Sämtliche Gesellen der Werkstatt, in welcher der Bruder Mecklenburger arbeitet, der Bruder Schlesier und der Bruder Hannoveraner, der Bruder Bayer und der Bruder Württemberger verlassen Schraubstock und Ambos, um den Bruder Mecklenburger zu begleiten und beim Einkauf des Tuches ihr deutsch-einheitliches Gutachten abzugeben.
Dass der Bruder Schlesier sich für grün, der Bruder Bayer für blau, der Bruder Hannoveraner für meliert und der Bruder Württemberger sich für schwarz entscheidet, bestimmt den Bruder Mecklenburger, braun zu wählen.
Als das Tuch abgeschnitten bereits unterm Arme des Eigentümers ruht, ist man mit der Wahl desselben einverstanden und verlässt in Pleno das Verkaufsgewölbe.

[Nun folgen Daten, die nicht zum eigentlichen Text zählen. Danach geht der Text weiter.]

import Summits.ResolutionOfSingularities.ResolutionOfSingularities.Theorems.PurelyInseparableDim4PhiLineStepLawsTranslated
import Summits.ResolutionOfSingularities.ResolutionOfSingularities.Theorems.PurelyInseparableDim4PhiLineSupercritical
import HarnessLib

/-!
# (R3b-n) The LOSE-h law, TRANSLATED VARIANT, at a SUPERCRITICAL newborn letter (`r′_j + n ≤ p`, cleaning term in `(x_j^n)`)
# (cell `res-dim4-pi`, K2(p) lane, slice C `(5,4)` heavy line «D∞»; input L₄ of res-dim4-idea-1 g8's CARD I-1-10)

[OURS · counted 0 · cell `res-dim4-pi` · K2(p) lane holder res-dim4-p-12 g4; desk default (ii) 2026-08-29 07:29Z «heavy line WANTED,
L₄ = p-2 g5»; seat res-dim4-p-2 g5 over its own (R3b) `…PhiLineStepLawsTranslated` and res-dim4-p-11 g5's (K-Φ2) XV
`…PhiLineSupercritical` ((T1) `pts_nonempty_and_alphaS_betaS_eq_of_cleaning_pow`).]  Nothing here proves TAIL-D, K2(5), the β_h line
or resolution of singularities in dimension ≥ 4 / characteristic `p` — NOT proved.  AI kernel work, weaker than expert review.

`betaS_step_le_of_lose_translated_of_child` (R3b) reads a LOSE-h step in a chart `j ≠ h` at a point with `b_j = 0`, `b_h ≠ 0` (the
critical letter `h` translated away, the newborn `x_j` of weight `r′_j = |r| + d − p` the new `u₁`), for a CRITICAL newborn
(`hcrit′ : r′_j + d ≤ p`, so that the cleaning correction `R ∈ (x_j^{p − r′_j})` lies in `(x_j^d)` and (K-Φ3) V applies under
`αs′ < d!`).  At `(p, d) = (5, 4)` the newborn heavy letter has `r′_j = 2`, `p − r′_j = 3 < d` (SUPERCRITICAL): the correction lies in
`(x_j^3)` only.  **`betaS_step_le_of_lose_translated_of_child_pow`** is R3b with res-dim4-p-11 g5's two-token edit (bus 2026-08-29
07:27Z): `hcrit′` ↦ `(hcritn : r′_j + n ≤ p)` and the child's `αs′ < d!` ↦ `d·(αs′ + 1) ≤ n·d!` (on the chain: (K-Φ1)-n
`PhiLine.mul_alphaS_le_of_isIsolated` at the isolated child), the cleaning transfer run from the CHILD side by (T1)
`pts_nonempty_and_alphaS_betaS_eq_of_cleaning_pow` (`H₀ = ε₀⁻¹G′ − ε₀⁻¹R`, no hypothesis on `ord₀ H₀` — res-dim4-p-11 g5's located
«order-raising cleaning», res-dim4-crit-2 g4 V-B-66, res-dim4-idea-1 g8 RUN-0 of I-1-9: `ord₀ H₀ = 3 < 4` occurs in class).  Same
conclusion: `αs′ + d! = δs` and `βs′ ≤ βs`.  The cleaning-free core `weakTransform_laws_of_lose_translated` is reused verbatim.

[cite: CossartJannsenSaito2020, Lemma 12.1 (3), Lemma 12.2 (1), Lemma 13.6] [cite: CossartPiltant2008, Lemma 4.5 (2)] [cite: Hauser2010, §§F–G]
bears_on: LADDER-RESOLUTION:D157-DOOR2 (res-dim4-pi · K2(p) · slice C (5,4) heavy line · Φ-line (R3b-n)).  Supports
stmt-ResolutionOfSingularities-16155 (helper).
-/

set_option linter.dupNamespace false

noncomputable section

namespace Summit.ResolutionOfSingularities.ResolutionOfSingularities.Theorems.PIDim4

namespace PhiLine

open MvPolynomial Finset IsLocalRing
open Literature.AlgebraicGeometry.Resolution
open Literature.AlgebraicGeometry.Resolution.Hauser2010
open Literature.AlgebraicGeometry.Resolution.WeightedOrder

variable {K : Type} [Field K]

/-- **LOSE-h ONE-STEP LAW, TRANSLATED VARIANT, SUPERCRITICAL NEWBORN** ((R3b) `betaS_step_le_of_lose_translated_of_child` with
`r′_j + d ≤ p` replaced by `r′_j + n ≤ p` and the cleaning transfer done from the CHILD side under `d·(αs′ + 1) ≤ n·d!`).  Let
`s.F = x^r · G` with `ord₀ G = d`, `p ≤ |r| + d`; chart letter `j ≠ h` at a point `b` with `b_j = 0`, `b_h ≠ 0`; `L` a left-invertible
linear STEP frame (`u₁ = e_h`, the other rows through the new point) with non-empty polygon and `d! < δs` for `(G)`; `L′` the ARRIVAL
frame (`u₁′ = e_j` = the NEWBORN letter, of weight `r′_j = |r| + d − p` with `p ∤ r′_j` and `r′_j + n ≤ p`; the other rows of `L` with
the `j`-th coefficient dropped).  If the next residual `G′` (`(step p univ j b s).F = x^{r′} · G′`) has `ord₀ G′ ≥ d` and, in the arrival
frame, a non-empty polygon with `d·(αs′ + 1) ≤ n·d!` ((K-Φ1)-n at the isolated child), then **`αs′ + d! = δs`** and **`βs′ ≤ βs`**.
[OURS] [cite: CossartJannsenSaito2020, Lemma 12.1 (3), Lemma 12.2 (1), Lemma 13.6] [cite: CossartPiltant2008, Lemma 4.5 (2)] -/
theorem betaS_step_le_of_lose_translated_of_child_pow {p d n : ℕ} [DecidableEq K] {s : State K} {r : Fin 4 →₀ ℕ}
    {G : MvPolynomial (Fin 4) K} (hF : s.F = monomial r 1 * G) (hd : ordZero G = d) (hp : p ≤ r.degree + d)
    {h j : Fin 4} (hjh : j ≠ h) {b : Fin 4 → K} (hbj : b j = 0) (hbh : b h ≠ 0)
    (hndvd : ¬ p ∣ (r.degree + d - p)) (hcritn : r.degree + d - p + n ≤ p)
    (L L' : Fin (2 + 2) → Fin 4 → K) (M M' : Fin 4 → Fin (2 + 2) → K)
    (hM : ∀ t u, ∑ i, M t i * L i u = if t = u then 1 else 0) (hM' : ∀ t u, ∑ i, M' t i * L' i u = if t = u then 1 else 0)
    (hLu1 : L (u1 2) = Pi.single h 1)
    (hnear : ∀ i, i ≠ u1 2 → ∑ t, L i t * Function.update b j 1 t = 0)
    (hL'u1 : L' (u1 2) = Pi.single j 1) (hL' : ∀ i, i ≠ u1 2 → L' i = Function.update (L i) j 0)
    (hne : (pts (fun i => algebraMap (MvPolynomial (Fin 4) K) (OriginLocalization K 4) (∑ t, C (L i t) * X t))
      (Ideal.span {algebraMap (MvPolynomial (Fin 4) K) (OriginLocalization K 4) G}) d).Nonempty)
    (hδ : d.factorial < deltaS (fun i => algebraMap (MvPolynomial (Fin 4) K) (OriginLocalization K 4) (∑ t, C (L i t) * X t))
      (Ideal.span {algebraMap (MvPolynomial (Fin 4) K) (OriginLocalization K 4) G}) d)
    {G' : MvPolynomial (Fin 4) K}
    (hF' : (CentreBlowup.step p Finset.univ j b s).F = monomial ((r.filter fun i => b i = 0).update j (r.degree + d - p)) 1 * G')
    (hd' : (d : ℕ∞) ≤ ordZero G')
    (hne' : (pts (fun i => algebraMap (MvPolynomial (Fin 4) K) (OriginLocalization K 4) (∑ t, C (L' i t) * X t))
      (Ideal.span {algebraMap (MvPolynomial (Fin 4) K) (OriginLocalization K 4) G'}) d).Nonempty)
    (hα' : d * (alphaS (fun i => algebraMap (MvPolynomial (Fin 4) K) (OriginLocalization K 4) (∑ t, C (L' i t) * X t))
      (Ideal.span {algebraMap (MvPolynomial (Fin 4) K) (OriginLocalization K 4) G'}) d + 1) ≤ n * d.factorial) :
    alphaS (fun i => algebraMap (MvPolynomial (Fin 4) K) (OriginLocalization K 4) (∑ t, C (L' i t) * X t))
          (Ideal.span {algebraMap (MvPolynomial (Fin 4) K) (OriginLocalization K 4) G'}) d + d.factorial =
        deltaS (fun i => algebraMap (MvPolynomial (Fin 4) K) (OriginLocalization K 4) (∑ t, C (L i t) * X t))
          (Ideal.span {algebraMap (MvPolynomial (Fin 4) K) (OriginLocalization K 4) G}) d ∧
      betaS (fun i => algebraMap (MvPolynomial (Fin 4) K) (OriginLocalization K 4) (∑ t, C (L' i t) * X t))
          (Ideal.span {algebraMap (MvPolynomial (Fin 4) K) (OriginLocalization K 4) G'}) d ≤
        betaS (fun i => algebraMap (MvPolynomial (Fin 4) K) (OriginLocalization K 4) (∑ t, C (L i t) * X t))
          (Ideal.span {algebraMap (MvPolynomial (Fin 4) K) (OriginLocalization K 4) G}) d := by
  have hdG : (d : ℕ∞) ≤ ordZero G := hd.symm.le
  obtain ⟨-, hαlaw, hβlaw⟩ := weakTransform_laws_of_lose_translated hdG hjh hbj hbh L L' M M' hM hM' hLu1 hnear hL'u1 hL' hne hδ
  set alg := algebraMap (MvPolynomial (Fin 4) K) (OriginLocalization K 4) with halg
  set c' : Fin (2 + 2) → OriginLocalization K 4 := fun i => alg (∑ t, C (L' i t) * X t) with hc'
  have hc'u1 : c' (u1 2) = alg (X j) := by simp only [hc', hL'u1, sum_C_single_mul_X]
  have hgen' : Ideal.span (Set.range c') = maximalIdeal _ := span_range_linearFrame_eq_maximalIdeal L' M' hM'
  have hdim := ringKrullDim_originLocalization_two_add_two (K := K)
  -- the next residual `G′ = ε₀ H₀ + R`, `R ∈ (x_j^{p − r′_j}) ⊆ (x_j^n)`
  obtain ⟨R, hstep, hRmem⟩ := step_F_eq_monomial_mul_residual (p := p) hF hdG hp j hbj
  rw [hF', monomial_one_mul_cancel_left_iff] at hstep
  have hr'j : ((r.filter fun i => b i = 0).update j (r.degree + d - p)) j = r.degree + d - p := by
    rw [Finsupp.coe_update, Function.update_self]
  have hR : R ∈ Ideal.span {(X j : MvPolynomial (Fin 4) K) ^ (p - (r.degree + d - p))} := by
    have := hRmem j (by rw [hr'j]; exact hndvd)
    rwa [hr'j] at this
  have hRn : R ∈ Ideal.span {(X j : MvPolynomial (Fin 4) K) ^ n} := by
    obtain ⟨q, rfl⟩ := Ideal.mem_span_singleton'.mp hR
    obtain ⟨k, hk⟩ := Nat.exists_eq_add_of_le (show n ≤ p - (r.degree + d - p) by omega)
    rw [hk, Ideal.mem_span_singleton]
    exact Dvd.dvd.mul_left (pow_dvd_pow (X j) (Nat.le_add_right n k)) _
  have hε := constantCoeff_prod_ne_zero b (fun i => r i)
  obtain ⟨u, hu⟩ := isUnit_algebraMap_of_constantCoeff_ne_zero hε
  -- cleaning-blindness from the CHILD side ((T1), threshold `d(αs′+1) ≤ n·d!`): `H₀ = ε₀⁻¹ G′ − ε₀⁻¹ R`
  have hH₀ : alg (PointBlowup.translate b (CentreBlowup.chartTransform d Finset.univ j G)) =
      ((u⁻¹ : (OriginLocalization K 4)ˣ) : OriginLocalization K 4) * alg G' +
        -(((u⁻¹ : (OriginLocalization K 4)ˣ) : OriginLocalization K 4) * alg R) := by
    have hu' : alg (∏ i ∈ Finset.univ.filter (fun i => b i ≠ 0), (X i + C (b i)) ^ r i) = (u : OriginLocalization K 4) := by
      rw [halg]; exact hu.symm
    rw [hstep, map_add, map_mul, hu', mul_add, Units.inv_mul_cancel_left, add_neg_cancel_right]
  have hclean := pts_nonempty_and_alphaS_betaS_eq_of_cleaning_pow c' hgen' hdim (Units.isUnit u⁻¹)
    (span_singleton_algebraMap_le_maximalIdeal_pow hd') hne' hα'
    (ρ := -(((u⁻¹ : (OriginLocalization K 4)ˣ) : OriginLocalization K 4) * alg R))
    (by rw [hc'u1]; exact (Ideal.neg_mem_iff _).mpr (Ideal.mul_mem_left _ _ (algebraMap_mem_span_pow_of_mem_span_pow le_rfl hRn)))
  rw [← hH₀] at hclean
  refine ⟨?_, ?_⟩
  · rw [← hclean.2.1]; exact hαlaw
  · rw [← hclean.2.2]; exact hβlaw

end PhiLine

end Summit.ResolutionOfSingularities.ResolutionOfSingularities.Theorems.PIDim4

end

Draußen vor demselben betrachtet der Inhaber des künftigen Rocks mit seinen Kameraden sich den Einkauf noch einmal, indem er das Tuch auseinanderrollt und es westlich gegen die Sonne und östlich gegen den Schatten spielen lässt, bis ein vier Treppen auf dem Blumenbrett stehender, überfeuchteter Nelkenstock einige mahnende Tropfen auf das neue Tuch fallen lässt, das der Bruder Mecklenburger unter lautem Protest gegen Blumenbretter säubert, zusammenrollt und wieder unter den Arm nimmt.
Dass fünf Menschen kommen und Tuch zu einem einzigen Rocke bringen, hat für den Schneider nichts Auffälliges. Meister Scheermann steht noch nicht auf dem Standpunkte akademischen Künstlertums, hält keinen Laden mit sich täglich vergrößernden, geschliffenen Glasscheiben und Rechnungen und führt noch das alte, seit lange überwundene, papierene Maß, in welches er die nur von Eingeweihten ganz enträtselten geheimnisvollen Einschnitte macht. Er arbeitet mit Frau und Tochter ohne alle Trigonometrie und ist ganz der Vertrauensmann für Leute wie der Bruder Mecklenburger, die in Bezug auf die langen Rechnungen, welche den fertigen Rock auch damit dokumentieren, dass sie mit liebenswürdigster Naivität aus der Seitentasche herausschauen, für akademische Standpunkte der neuzeitlichen Kleiderkünstler nicht eingenommen sind.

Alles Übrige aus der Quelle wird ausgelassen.